• INSTRUCTIONS FOR THE TASK
Everything from the line containing "refine ⟨σ₀, hσ₀, fun" through the line containing "-- slot 1 = p38's" in the listing below should be copied exactly, and nothing more.
# # # # #
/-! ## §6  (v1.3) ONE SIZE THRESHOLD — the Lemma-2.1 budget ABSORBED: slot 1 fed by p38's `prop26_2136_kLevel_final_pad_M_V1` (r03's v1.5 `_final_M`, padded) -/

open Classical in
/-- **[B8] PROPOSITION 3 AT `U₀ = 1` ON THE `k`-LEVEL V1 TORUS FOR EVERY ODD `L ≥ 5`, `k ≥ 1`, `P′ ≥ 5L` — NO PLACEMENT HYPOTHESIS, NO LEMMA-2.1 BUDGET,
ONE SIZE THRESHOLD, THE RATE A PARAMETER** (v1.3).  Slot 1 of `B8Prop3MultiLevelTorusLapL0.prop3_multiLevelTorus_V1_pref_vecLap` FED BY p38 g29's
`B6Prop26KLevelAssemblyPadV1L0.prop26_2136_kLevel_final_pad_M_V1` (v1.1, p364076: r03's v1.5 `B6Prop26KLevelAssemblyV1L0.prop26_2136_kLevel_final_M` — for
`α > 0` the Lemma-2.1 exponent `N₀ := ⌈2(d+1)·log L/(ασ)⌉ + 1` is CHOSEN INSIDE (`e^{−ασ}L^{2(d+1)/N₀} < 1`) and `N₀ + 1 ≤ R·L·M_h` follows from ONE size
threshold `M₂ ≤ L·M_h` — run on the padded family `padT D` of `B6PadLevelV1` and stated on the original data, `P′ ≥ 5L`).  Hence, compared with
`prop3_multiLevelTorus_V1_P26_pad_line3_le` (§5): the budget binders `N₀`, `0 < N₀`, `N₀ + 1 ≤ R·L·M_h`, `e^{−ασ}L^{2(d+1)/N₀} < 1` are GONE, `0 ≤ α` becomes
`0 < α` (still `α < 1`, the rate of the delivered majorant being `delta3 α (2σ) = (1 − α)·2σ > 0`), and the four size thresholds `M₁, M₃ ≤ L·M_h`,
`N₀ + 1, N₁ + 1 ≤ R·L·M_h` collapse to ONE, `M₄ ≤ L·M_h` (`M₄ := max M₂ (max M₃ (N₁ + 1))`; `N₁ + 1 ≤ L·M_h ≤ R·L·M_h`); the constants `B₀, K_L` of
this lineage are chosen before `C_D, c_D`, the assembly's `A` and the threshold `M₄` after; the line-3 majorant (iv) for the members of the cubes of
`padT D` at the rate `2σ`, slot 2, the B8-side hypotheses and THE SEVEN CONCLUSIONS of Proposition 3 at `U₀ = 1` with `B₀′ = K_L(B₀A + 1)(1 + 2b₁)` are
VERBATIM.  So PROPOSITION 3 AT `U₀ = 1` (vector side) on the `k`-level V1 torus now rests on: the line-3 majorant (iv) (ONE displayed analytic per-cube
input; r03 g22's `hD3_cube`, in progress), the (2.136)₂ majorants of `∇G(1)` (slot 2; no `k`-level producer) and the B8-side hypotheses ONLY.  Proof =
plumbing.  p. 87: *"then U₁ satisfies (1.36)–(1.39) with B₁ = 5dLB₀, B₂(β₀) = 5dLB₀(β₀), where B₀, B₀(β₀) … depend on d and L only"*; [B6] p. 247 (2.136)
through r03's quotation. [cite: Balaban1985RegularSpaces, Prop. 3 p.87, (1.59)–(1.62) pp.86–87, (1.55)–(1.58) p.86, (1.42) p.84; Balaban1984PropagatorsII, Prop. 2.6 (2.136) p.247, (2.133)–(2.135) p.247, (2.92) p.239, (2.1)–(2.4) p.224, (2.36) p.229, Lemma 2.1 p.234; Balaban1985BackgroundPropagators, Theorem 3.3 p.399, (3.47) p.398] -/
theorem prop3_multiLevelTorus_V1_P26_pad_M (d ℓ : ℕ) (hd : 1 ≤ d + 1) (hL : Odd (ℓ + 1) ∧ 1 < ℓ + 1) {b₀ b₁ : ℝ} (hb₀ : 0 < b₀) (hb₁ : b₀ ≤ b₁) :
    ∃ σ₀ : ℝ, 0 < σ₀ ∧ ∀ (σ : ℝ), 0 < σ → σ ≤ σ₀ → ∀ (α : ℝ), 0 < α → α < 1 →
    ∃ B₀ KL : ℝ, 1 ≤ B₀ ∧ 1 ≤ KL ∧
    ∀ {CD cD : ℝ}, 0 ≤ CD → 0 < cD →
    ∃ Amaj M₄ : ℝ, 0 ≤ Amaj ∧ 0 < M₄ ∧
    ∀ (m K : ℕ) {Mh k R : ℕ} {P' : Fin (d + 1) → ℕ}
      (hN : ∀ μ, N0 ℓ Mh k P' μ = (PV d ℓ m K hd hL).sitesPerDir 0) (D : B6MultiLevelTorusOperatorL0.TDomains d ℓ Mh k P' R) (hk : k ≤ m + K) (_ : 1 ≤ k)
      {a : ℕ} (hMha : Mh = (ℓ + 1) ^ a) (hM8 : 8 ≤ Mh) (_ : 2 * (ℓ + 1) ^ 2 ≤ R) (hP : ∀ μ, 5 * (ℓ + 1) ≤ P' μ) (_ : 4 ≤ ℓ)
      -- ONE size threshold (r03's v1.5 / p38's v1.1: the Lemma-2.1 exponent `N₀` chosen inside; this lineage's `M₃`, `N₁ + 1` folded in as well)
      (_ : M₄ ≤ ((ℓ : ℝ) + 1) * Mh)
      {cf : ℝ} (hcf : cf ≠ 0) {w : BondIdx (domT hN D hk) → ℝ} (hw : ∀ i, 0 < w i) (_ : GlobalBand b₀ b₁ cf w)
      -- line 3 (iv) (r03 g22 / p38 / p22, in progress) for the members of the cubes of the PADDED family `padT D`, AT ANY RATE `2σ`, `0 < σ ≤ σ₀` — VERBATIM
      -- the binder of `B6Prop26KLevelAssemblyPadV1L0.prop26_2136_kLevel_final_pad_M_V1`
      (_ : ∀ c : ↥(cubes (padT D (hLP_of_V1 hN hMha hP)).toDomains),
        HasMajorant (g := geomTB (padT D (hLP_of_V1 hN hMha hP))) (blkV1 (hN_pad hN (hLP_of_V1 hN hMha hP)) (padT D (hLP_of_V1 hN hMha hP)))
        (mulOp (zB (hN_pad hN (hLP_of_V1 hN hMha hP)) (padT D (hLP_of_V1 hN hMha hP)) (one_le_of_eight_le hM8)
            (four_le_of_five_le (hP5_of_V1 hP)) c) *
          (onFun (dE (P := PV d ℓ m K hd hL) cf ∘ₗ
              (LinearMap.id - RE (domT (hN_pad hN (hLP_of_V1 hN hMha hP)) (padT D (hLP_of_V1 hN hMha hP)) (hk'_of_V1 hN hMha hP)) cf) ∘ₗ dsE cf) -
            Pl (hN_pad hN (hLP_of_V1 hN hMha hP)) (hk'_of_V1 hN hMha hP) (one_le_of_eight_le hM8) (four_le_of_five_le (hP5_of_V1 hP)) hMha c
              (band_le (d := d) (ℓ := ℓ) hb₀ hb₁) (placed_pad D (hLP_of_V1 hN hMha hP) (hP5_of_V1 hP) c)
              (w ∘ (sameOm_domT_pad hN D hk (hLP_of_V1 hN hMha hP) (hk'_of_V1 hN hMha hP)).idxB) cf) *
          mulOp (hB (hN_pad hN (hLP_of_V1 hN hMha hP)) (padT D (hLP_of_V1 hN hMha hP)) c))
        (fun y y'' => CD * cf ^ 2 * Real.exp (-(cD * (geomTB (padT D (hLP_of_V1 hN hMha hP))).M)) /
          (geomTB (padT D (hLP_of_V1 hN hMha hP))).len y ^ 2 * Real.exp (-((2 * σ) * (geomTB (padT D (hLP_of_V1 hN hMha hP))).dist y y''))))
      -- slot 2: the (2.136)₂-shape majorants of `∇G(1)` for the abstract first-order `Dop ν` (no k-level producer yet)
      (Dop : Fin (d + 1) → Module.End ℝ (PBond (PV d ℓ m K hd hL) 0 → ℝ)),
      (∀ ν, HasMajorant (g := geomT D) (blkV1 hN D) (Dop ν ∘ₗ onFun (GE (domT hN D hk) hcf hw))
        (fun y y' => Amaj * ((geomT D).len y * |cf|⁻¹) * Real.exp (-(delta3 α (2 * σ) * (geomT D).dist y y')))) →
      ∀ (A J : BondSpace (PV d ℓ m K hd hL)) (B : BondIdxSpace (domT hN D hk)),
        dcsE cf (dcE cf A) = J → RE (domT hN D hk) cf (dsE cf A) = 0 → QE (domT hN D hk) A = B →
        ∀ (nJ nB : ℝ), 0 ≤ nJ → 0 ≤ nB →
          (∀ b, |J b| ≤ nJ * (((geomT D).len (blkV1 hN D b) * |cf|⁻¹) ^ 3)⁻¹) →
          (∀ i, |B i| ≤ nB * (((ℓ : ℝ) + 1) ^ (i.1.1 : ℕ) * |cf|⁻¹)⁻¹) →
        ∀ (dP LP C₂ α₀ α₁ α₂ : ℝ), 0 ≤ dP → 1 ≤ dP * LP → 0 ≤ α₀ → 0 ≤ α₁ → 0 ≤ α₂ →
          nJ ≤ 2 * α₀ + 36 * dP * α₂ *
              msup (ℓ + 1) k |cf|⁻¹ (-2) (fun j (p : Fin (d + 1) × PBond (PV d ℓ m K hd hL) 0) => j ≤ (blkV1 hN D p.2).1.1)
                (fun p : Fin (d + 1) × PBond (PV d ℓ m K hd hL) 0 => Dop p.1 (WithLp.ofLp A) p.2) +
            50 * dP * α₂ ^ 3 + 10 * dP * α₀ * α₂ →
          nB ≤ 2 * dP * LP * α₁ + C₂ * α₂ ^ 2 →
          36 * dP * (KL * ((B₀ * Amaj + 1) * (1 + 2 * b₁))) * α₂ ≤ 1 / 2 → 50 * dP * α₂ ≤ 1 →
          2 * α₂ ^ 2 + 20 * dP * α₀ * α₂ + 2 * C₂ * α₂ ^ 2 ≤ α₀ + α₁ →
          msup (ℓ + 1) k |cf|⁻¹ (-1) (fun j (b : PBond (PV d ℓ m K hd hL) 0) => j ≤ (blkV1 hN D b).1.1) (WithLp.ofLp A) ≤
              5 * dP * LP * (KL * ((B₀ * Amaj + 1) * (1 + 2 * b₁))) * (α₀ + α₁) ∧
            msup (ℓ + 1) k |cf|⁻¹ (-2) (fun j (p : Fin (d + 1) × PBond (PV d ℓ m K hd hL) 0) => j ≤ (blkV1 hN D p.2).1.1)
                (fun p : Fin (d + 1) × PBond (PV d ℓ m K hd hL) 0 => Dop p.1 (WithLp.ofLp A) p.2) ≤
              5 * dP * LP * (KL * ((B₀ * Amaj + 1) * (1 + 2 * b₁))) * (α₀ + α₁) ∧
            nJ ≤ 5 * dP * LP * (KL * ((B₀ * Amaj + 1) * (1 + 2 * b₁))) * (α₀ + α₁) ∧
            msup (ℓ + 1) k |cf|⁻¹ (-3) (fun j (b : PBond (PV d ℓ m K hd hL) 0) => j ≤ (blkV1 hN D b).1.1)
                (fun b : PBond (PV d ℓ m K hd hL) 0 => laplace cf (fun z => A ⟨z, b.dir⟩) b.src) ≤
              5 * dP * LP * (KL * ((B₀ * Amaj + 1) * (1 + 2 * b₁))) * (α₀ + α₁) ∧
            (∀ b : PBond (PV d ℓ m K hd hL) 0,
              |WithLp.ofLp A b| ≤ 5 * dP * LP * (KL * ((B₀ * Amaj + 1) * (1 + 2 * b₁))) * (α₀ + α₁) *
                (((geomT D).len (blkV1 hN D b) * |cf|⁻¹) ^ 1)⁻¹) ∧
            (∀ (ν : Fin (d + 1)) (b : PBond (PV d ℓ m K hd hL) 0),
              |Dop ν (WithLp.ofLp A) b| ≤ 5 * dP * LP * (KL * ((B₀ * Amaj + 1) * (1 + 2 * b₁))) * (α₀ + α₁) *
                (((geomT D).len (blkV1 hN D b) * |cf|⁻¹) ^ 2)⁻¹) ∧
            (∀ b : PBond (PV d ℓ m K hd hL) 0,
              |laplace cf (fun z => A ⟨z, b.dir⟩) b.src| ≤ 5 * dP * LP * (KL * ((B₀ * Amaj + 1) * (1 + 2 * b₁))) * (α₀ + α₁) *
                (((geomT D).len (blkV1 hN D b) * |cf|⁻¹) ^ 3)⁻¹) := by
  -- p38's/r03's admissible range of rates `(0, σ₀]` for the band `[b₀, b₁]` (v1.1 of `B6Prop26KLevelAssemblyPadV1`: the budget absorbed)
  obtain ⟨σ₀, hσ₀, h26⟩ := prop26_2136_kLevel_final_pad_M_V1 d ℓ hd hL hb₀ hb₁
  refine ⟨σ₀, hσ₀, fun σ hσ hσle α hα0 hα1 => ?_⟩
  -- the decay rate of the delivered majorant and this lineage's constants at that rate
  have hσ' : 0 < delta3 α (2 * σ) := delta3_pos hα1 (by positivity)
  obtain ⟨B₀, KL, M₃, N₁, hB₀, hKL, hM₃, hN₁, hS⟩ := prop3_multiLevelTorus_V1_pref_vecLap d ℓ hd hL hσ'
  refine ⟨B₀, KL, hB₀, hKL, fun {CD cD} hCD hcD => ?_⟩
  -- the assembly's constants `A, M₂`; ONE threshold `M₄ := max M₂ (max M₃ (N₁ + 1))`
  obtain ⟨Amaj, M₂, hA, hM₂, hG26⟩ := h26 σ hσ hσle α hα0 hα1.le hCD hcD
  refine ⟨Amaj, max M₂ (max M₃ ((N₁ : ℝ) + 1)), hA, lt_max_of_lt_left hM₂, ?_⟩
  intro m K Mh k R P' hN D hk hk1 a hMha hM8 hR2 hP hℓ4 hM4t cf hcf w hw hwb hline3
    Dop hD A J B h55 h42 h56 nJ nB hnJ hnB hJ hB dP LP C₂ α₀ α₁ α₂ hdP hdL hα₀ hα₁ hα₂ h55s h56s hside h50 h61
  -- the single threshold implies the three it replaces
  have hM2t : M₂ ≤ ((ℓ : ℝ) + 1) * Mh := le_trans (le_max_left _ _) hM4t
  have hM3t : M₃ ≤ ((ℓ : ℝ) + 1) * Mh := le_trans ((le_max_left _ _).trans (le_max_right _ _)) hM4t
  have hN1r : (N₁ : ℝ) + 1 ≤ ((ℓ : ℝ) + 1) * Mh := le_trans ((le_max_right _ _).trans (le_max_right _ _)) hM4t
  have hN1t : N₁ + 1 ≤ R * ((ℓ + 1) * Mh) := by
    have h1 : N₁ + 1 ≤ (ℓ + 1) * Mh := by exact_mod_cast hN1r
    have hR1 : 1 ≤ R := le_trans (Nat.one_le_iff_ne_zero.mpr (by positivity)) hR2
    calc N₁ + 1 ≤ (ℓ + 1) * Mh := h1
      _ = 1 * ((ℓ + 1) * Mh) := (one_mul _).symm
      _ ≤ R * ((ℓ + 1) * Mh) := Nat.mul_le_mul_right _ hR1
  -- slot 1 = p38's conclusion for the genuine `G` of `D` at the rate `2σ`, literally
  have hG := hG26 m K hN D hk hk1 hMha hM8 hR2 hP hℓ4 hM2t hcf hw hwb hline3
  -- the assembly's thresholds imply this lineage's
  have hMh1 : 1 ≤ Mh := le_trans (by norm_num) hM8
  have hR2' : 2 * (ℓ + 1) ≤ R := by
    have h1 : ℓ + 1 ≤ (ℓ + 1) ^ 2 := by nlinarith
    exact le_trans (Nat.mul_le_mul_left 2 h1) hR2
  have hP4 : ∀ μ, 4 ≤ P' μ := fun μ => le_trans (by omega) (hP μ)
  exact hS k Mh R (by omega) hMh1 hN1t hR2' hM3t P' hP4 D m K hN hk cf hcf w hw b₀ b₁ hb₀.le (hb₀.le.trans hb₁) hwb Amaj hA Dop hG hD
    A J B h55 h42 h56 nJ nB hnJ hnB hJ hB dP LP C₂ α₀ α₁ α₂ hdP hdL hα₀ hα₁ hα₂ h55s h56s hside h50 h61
# # # # #
• ANSWER BELOW
  refine ⟨σ₀, hσ₀, fun σ hσ hσle α hα0 hα1 => ?_⟩
  -- the decay rate of the delivered majorant and this lineage's constants at that rate
  have hσ' : 0 < delta3 α (2 * σ) := delta3_pos hα1 (by positivity)
  obtain ⟨B₀, KL, M₃, N₁, hB₀, hKL, hM₃, hN₁, hS⟩ := prop3_multiLevelTorus_V1_pref_vecLap d ℓ hd hL hσ'
  refine ⟨B₀, KL, hB₀, hKL, fun {CD cD} hCD hcD => ?_⟩
  -- the assembly's constants `A, M₂`; ONE threshold `M₄ := max M₂ (max M₃ (N₁ + 1))`
  obtain ⟨Amaj, M₂, hA, hM₂, hG26⟩ := h26 σ hσ hσle α hα0 hα1.le hCD hcD
  refine ⟨Amaj, max M₂ (max M₃ ((N₁ : ℝ) + 1)), hA, lt_max_of_lt_left hM₂, ?_⟩
  intro m K Mh k R P' hN D hk hk1 a hMha hM8 hR2 hP hℓ4 hM4t cf hcf w hw hwb hline3
    Dop hD A J B h55 h42 h56 nJ nB hnJ hnB hJ hB dP LP C₂ α₀ α₁ α₂ hdP hdL hα₀ hα₁ hα₂ h55s h56s hside h50 h61
  -- the single threshold implies the three it replaces
  have hM2t : M₂ ≤ ((ℓ : ℝ) + 1) * Mh := le_trans (le_max_left _ _) hM4t
  have hM3t : M₃ ≤ ((ℓ : ℝ) + 1) * Mh := le_trans ((le_max_left _ _).trans (le_max_right _ _)) hM4t
  have hN1r : (N₁ : ℝ) + 1 ≤ ((ℓ : ℝ) + 1) * Mh := le_trans ((le_max_right _ _).trans (le_max_right _ _)) hM4t
  have hN1t : N₁ + 1 ≤ R * ((ℓ + 1) * Mh) := by
    have h1 : N₁ + 1 ≤ (ℓ + 1) * Mh := by exact_mod_cast hN1r
    have hR1 : 1 ≤ R := le_trans (Nat.one_le_iff_ne_zero.mpr (by positivity)) hR2
    calc N₁ + 1 ≤ (ℓ + 1) * Mh := h1
      _ = 1 * ((ℓ + 1) * Mh) := (one_mul _).symm
      _ ≤ R * ((ℓ + 1) * Mh) := Nat.mul_le_mul_right _ hR1
  -- slot 1 = p38's conclusion for the genuine `G` of `D` at the rate `2σ`, literally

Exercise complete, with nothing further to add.